The Principle of Conservation of Energy
- The principle of conservation of energy states that energy cannot be created or destroyed, but only transferred from one form to another.
- Hence, for an isolated system, the sum of the useful and wasted energy outputs will always be equal to the total energy input.
- In the absence of resistive forces, the total mechanical energy of a system is conserved.
- If mechanical energy is conserved, work is the amount of energy transformed between different forms of mechanical energy in a system, such as kinetic energy, gravitational potential energy and elastic potential energy.
Using Conservation of Energy for Falling Objects
- While we're used to using SUVAT equations for calculating the speed and height of falling objects, energy conservation can also be applied to these situations.
- Imagine a ball being thrown upwards.
- At the very moment it is thrown, its height, and therefore gravitational potential energy is equal to zero, and its kinetic energy is at the maximum value.
Example
- Imagine a bouncing ball. With each bounce, the ball rises and loses kinetic energy as it gains gravitational potential energy.
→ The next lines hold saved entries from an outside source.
/-- **An X2b member with `p ∤ v_p(Δ_min)` lies ON the barrier locus** (`HasRamifiedOddLineAt`: its
rational line is ramified, hence ramified-odd on a type-A curve; so `μ(X(E/ℚ_∞)) ≥ 1` there by
Greenberg's Prop. 5.7 = `EisensteinMuBarrier`): the «Kummer members» of a type-A class are never the
étale end. [cite: GreenbergLNM1716, Prop. 5.7 (p. 113)] [cite: SerreInventiones1972, §1.12] -/
theorem hasRamifiedOddLineAt_of_not_dvd (hc : X2.CellB W p)
    (hn : ¬ p ∣ padicValInt p W.minimalDiscriminantInt) : HasRamifiedOddLineAt W p := by
  by_contra hoff
  exact hn (dvd_padicValInt_minimalDiscriminantInt_of_offLocus hc hoff)

/-- **At a SPLIT X2b étale end `p ∣ c_p(W₀)`** (Kodaira–Néron: `c_p = v_p(Δ_min)` at a split
multiplicative prime, tree `X11b.localTamagawaNumber_eq_padicValInt_of_split`).
[cite: SilvermanATAEC1994, Cor. IV.9.2(d) with (b) (PDF p. 340)] -/
theorem dvd_localTamagawaNumber_of_offLocus_of_split (hc : X2.CellB W p)
    (hoff : ¬ HasRamifiedOddLineAt W p) (hsplit : W.HasSplitMultiplicativeReductionAtPrime p) :
    p ∣ (W.baseChange ℚ_[p]).localTamagawaNumber ℤ_[p] := by
  obtain ⟨v, hpv⟩ : ∃ v : HeightOneSpectrum ℤ, (primesEquiv v : ℕ) = p :=
    ⟨primesEquiv.symm ⟨p, hp.out⟩, by rw [Equiv.apply_symm_apply]⟩
  rw [X11b.localTamagawaNumber_eq_padicValInt_of_split W v hpv hsplit]
  exact dvd_padicValInt_minimalDiscriminantInt_of_offLocus hc hoff

/-- **At a SPLIT X2b étale end the Tamagawa atom holds: `p ∣ ∏_ℓ c_ℓ(W₀)`** (tree
`X11b.dvd_tamagawaProduct_of_split_of_dvd`). For the étale ends WITH a rational
`p`-torsion point this is `X2/TorsionForcesSplit`; here for every split étale end (e.g. the line
`𝔽_p(χ_d)`, `d > 0` a square mod `p`). [cite: SilvermanATAEC1994, Cor. IV.9.2(d) with (b) (PDF p. 340)] -/
theorem dvd_tamagawaProduct_of_offLocus_of_split (hc : X2.CellB W p)
    (hoff : ¬ HasRamifiedOddLineAt W p) (hsplit : W.HasSplitMultiplicativeReductionAtPrime p) :
    p ∣ W.tamagawaProduct :=
  X11b.dvd_tamagawaProduct_of_split_of_dvd W hsplit
    (dvd_padicValInt_minimalDiscriminantInt_of_offLocus hc hoff)

/-- **An X2b member with `p ∤ v_p(Δ_min)` has `μ(X(E/ℚ_∞)) ≥ 1` — read off ONE integer**
(relative to Greenberg's Prop. 5.7, tree fact `Greenberg1999.prop57_one_le_mu_of_ramified_odd_line`,
through the barrier theorem `EisensteinMuBarrier.one_le_mu`): such a member lies on the locus
(`hasRamifiedOddLineAt_of_not_dvd`). Census at `p = 3`: 114 of the 297 members of the 127 A10 classes
(79 split, 35 non-split) have `3 ∤ v₃(Δ_min)`; none of them is the displayed (optimal) member.
[cite: GreenbergLNM1716, Prop. 5.7 (p. 113)] [cite: SerreInventiones1972, §1.12 (Cor. of Prop. 13)] -/
theorem one_le_mu_of_cellB_of_not_dvd (h57 : Greenberg1999.prop57_one_le_mu_of_ramified_odd_line)
    (hc : X2.CellB W p) (hn : ¬ p ∣ padicValInt p W.minimalDiscriminantInt)
    {κ : ZpExtension ℚ p} {γ : Field.absoluteGaloisGroup ℚ} (hκ : κ.IsCyclotomic)
    (hγ : κ.IsTopGenerator γ) (D : W.SelmerDualData κ γ) [Module.Finite (IwasawaAlgebra p) D.X]
    (hD : D.IsTorsion) : 1 ≤ D.mu :=
  EisensteinMuBarrier.one_le_mu h57 hc.2.1.1 (Or.inr hc.2.1.2.2) (hasRamifiedOddLineAt_of_not_dvd hc hn)
    hκ hγ D hD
- As it bounces, some energy is lost due to it being dissipated as heat and sound.
- What the graphs will look like are shown below:
- Notice how both graphs have their maximum points at the same amount of energy.
- As one graph increases, the other decreases.
- Thus at the maximum point of the kinetic energy graph, gravitational potential energy is zero.
- Likewise, at the maximum point of gravitational potential energy, kinetic energy is zero.